I think it's now defunct, but it was called the Project for the New American Century.
Yeah.
And it was designed to ensure continuing American hegemony over this coming century.
And they came out with a paper called Rebuilding America's Defenses, published in 1999.
which basically said that they wanted to shore up their power, shore up access to things
Oh no!
like oil and other energy resources.
Oh no.
And in order to do that they needed regime change in Iran, Iraq, Libya, Syria and weirdly
North Korea.
Now, you can see how that's panned out with the wars over the last 20 years.
Yeah, but you can't just invade Iraq.
You'd need some sort of incentive.
You'd need some event to underwrite that.
So, like, what kind of speculation and contemplation does that lead us towards, may I ask, Annie?
It certainly leads us towards the conclusion that the media is very easily manipulated and controlled.
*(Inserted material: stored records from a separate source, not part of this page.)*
import Literature.NumberTheory.Sieve.MaynardSieveYm
import Literature.NumberTheory.Sieve.GoldstonGrahamPintzYildirimProofs
import Literature.NumberTheory.Sieve.GoldstonGrahamPintzYildirimLemma3
import HarnessLib

/-!
# Maynard 2015, proof of Lemma 6.3: the evaluation (6.10) of `y^{(m)}` is unconditional

Topic `Literature/NumberTheory/Sieve`. Assembly (theorems only, no new definitions) of three files,
recording by name the discharge of two named facts:

* `GoldstonGrahamPintzYildirimLemma3.lean`: `GGPY.moebiusSqGSum_asymptotic_holds` — Goldston–Graham–
  Pintz–Yıldırım 2009, Lemma 3 with `κ = 1` (Halberstam–Richert, Lemmas 5.3–5.4), PROVED;
* `GoldstonGrahamPintzYildirimProofs.lean`: `GGPY.moebiusSqGSumWeighted_asymptotic_of` — Lemma 4
  from Lemma 3 by partial summation, PROVED;
* `MaynardSieveYm.lean`: `maynard_lemma63_ym_of_GGPY` — Maynard's display (6.10) (the uniform
  evaluation of `y^{(m)}` in the proof of Lemma 6.3) from Lemma 4 (= Maynard's Lemma 6.1), PROVED.

Hence `GGPY.moebiusSqGSumWeighted_asymptotic_holds` (the named fact
`Literature.NumberTheory.Sieve.GGPY.moebiusSqGSumWeighted_asymptotic` of `GoldstonGrahamPintzYildirim.lean` = Maynard's
Lemma 6.1 in the form he uses, DISCHARGED) and `maynard_lemma63_ym_holds` (the named fact
`Literature.NumberTheory.Sieve.maynard_lemma63_ym` of `MaynardSieveS2.lean`, DISCHARGED). The same terms appear inline in
`Literature.NumberTheory.Sieve.maynard_S2_asymptotic_holds` (`MaynardTaoTheoremProofs.lean`) and in
`Literature.NumberTheory.Sieve.frequently_nth_prime_succ_le_add_maynard_holds` (`ParityWave0MaynardHolds.lean`).

## References

* J. Maynard, *Small gaps between primes*, Ann. of Math. (2) 181 (2015), 383–413,
  doi:10.4007/annals.2015.181.1.7 = arXiv:1311.4600: Lemmas 6.1, 6.3 and display (6.10),
  pp. 13–14. [MaynardAnnals2015]
* D. A. Goldston, S. W. Graham, J. Pintz, C. Y. Yıldırım, *Small gaps between products of two
  primes*, Proc. Lond. Math. Soc. (3) 98 (2009), 741–774, Lemmas 3, 4. [GoldstonEtAl2008]
-/

namespace Literature.NumberTheory.Sieve

/-- **Goldston–Graham–Pintz–Yıldırım 2009, Lemma 4 (`κ = 1`) = Maynard 2015, Lemma 6.1, PROVED**:
`∑_{d<z} μ(d)² g(d) F(log(z/d)/log z) = c_γ (log z) ∫₀¹ F(1−x) dx + O_{A₁,A₂}(c_γ L M(F))` under
`(Ω₁)`, `(Ω₂(1, L))` (Lemma 3 is `GGPY.moebiusSqGSum_asymptotic_holds`, Lemma 4 from Lemma 3 is
`GGPY.moebiusSqGSumWeighted_asymptotic_of`).
[cite: GoldstonEtAl2008, Lemma 4 (κ = 1)] [cite: MaynardAnnals2015, Lemma 6.1] -/
theorem GGPY.moebiusSqGSumWeighted_asymptotic_holds : GGPY.moebiusSqGSumWeighted_asymptotic :=
  GGPY.moebiusSqGSumWeighted_asymptotic_of GGPY.moebiusSqGSum_asymptotic_holds

/-- **Maynard 2015, proof of Lemma 6.3, display (6.10), PROVED**: the named fact
`maynard_lemma63_ym` — for `r_m = 1` and `r` good,
`y^{(m)}_r = (log R)(φ(W)/W)(∏ᵢ φ(rᵢ)/rᵢ) F^{(m)}_r + O(F_max φ(W) log R/(W D₀))` uniformly in `r` —
holds unconditionally (`maynard_lemma63_ym_of_GGPY` fed with Lemma 6.1).
[cite: MaynardAnnals2015, proof of Lemma 6.3, display (6.10)] -/
theorem maynard_lemma63_ym_holds : maynard_lemma63_ym :=
  maynard_lemma63_ym_of_GGPY GGPY.moebiusSqGSumWeighted_asymptotic_holds

end Literature.NumberTheory.Sieve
Because if you remember in the run-up to the Iraq war, all this weapons of mass destruction and Britain is only 45 minutes from Armageddon and things like that.
So there was a stampede to war, even though it has subsequently been disclosed that Tony Blair had already made a deal, I think it was way back in April 2002, that he would support Bush in his endeavours across the Middle East.
What you've said there is so unpatriotic, it's actually brought the pound down a little bit there.
I'm afraid to say.
In fact, the question today is, is this the age of fake narratives and BS distractions?
That's what we're asking.
So even at that time, we're always sort of given this idea that our children are getting hurt, women's rights, We're given these cultural ideas which are valuable and that's why we're sold these ideas.
They're important ideas for the protection of children, equality of people regardless of their identity, necessary, important, ethical conversations and ideals.
But often what's being masked is the relentless pursuit of power and resources and peculiar submerged schematics.
Absolutely.
I mean, I would call this the war on concepts.
The way that our perceptions can be manipulated around things that will erode our power as the people.
What do you mean by that?
That's confused me.
So if we look at the justification for wars, we're all, you know, told massive lies which have been exposed now to go into Iraq or the fact that Syria is using chemical weapons and All that sort of thing, or Russiagate, that was another biggie, when they were trying to corral Trump into stopping his attack against the CIA.
One of the big ones at the moment though, is that privacy is a basic human right, but that is being eroded massively, particularly on our lives online.
We have to live online now, it's not a choice because of post-Covid, we've got used to it.
People, you know, say this narrative that if you're doing nothing wrong, you've got nothing to hide.
I hate that.
Blah, blah, blah.
Yeah, so do I. Because everyone wants privacy for certain activities.
It doesn't mean you're doing anything wrong.
But without privacy, you can't operate.
You can't inform yourself and articulate and have freedom of expression as an individual.
And if you lose that basic right as an individual, that erodes the very concept of a functioning society and a functioning democracy because you can't share information.
It might have an ontological impact, even in the nature of your being.
We were talking the other day about Jeremy Bentham's, is it Panopticon?
Panopticon, yeah.
Panopticon, that idea of Foucault's, or that Foucault's, some Foucaulian philosophy derived from that, the idea that when you're under constant observation the very nature of yourself is Challenged.
And I sometimes feel that partly what we're trying to do with this channel is generate a movement where people had the confidence to say that we declare independence from the state.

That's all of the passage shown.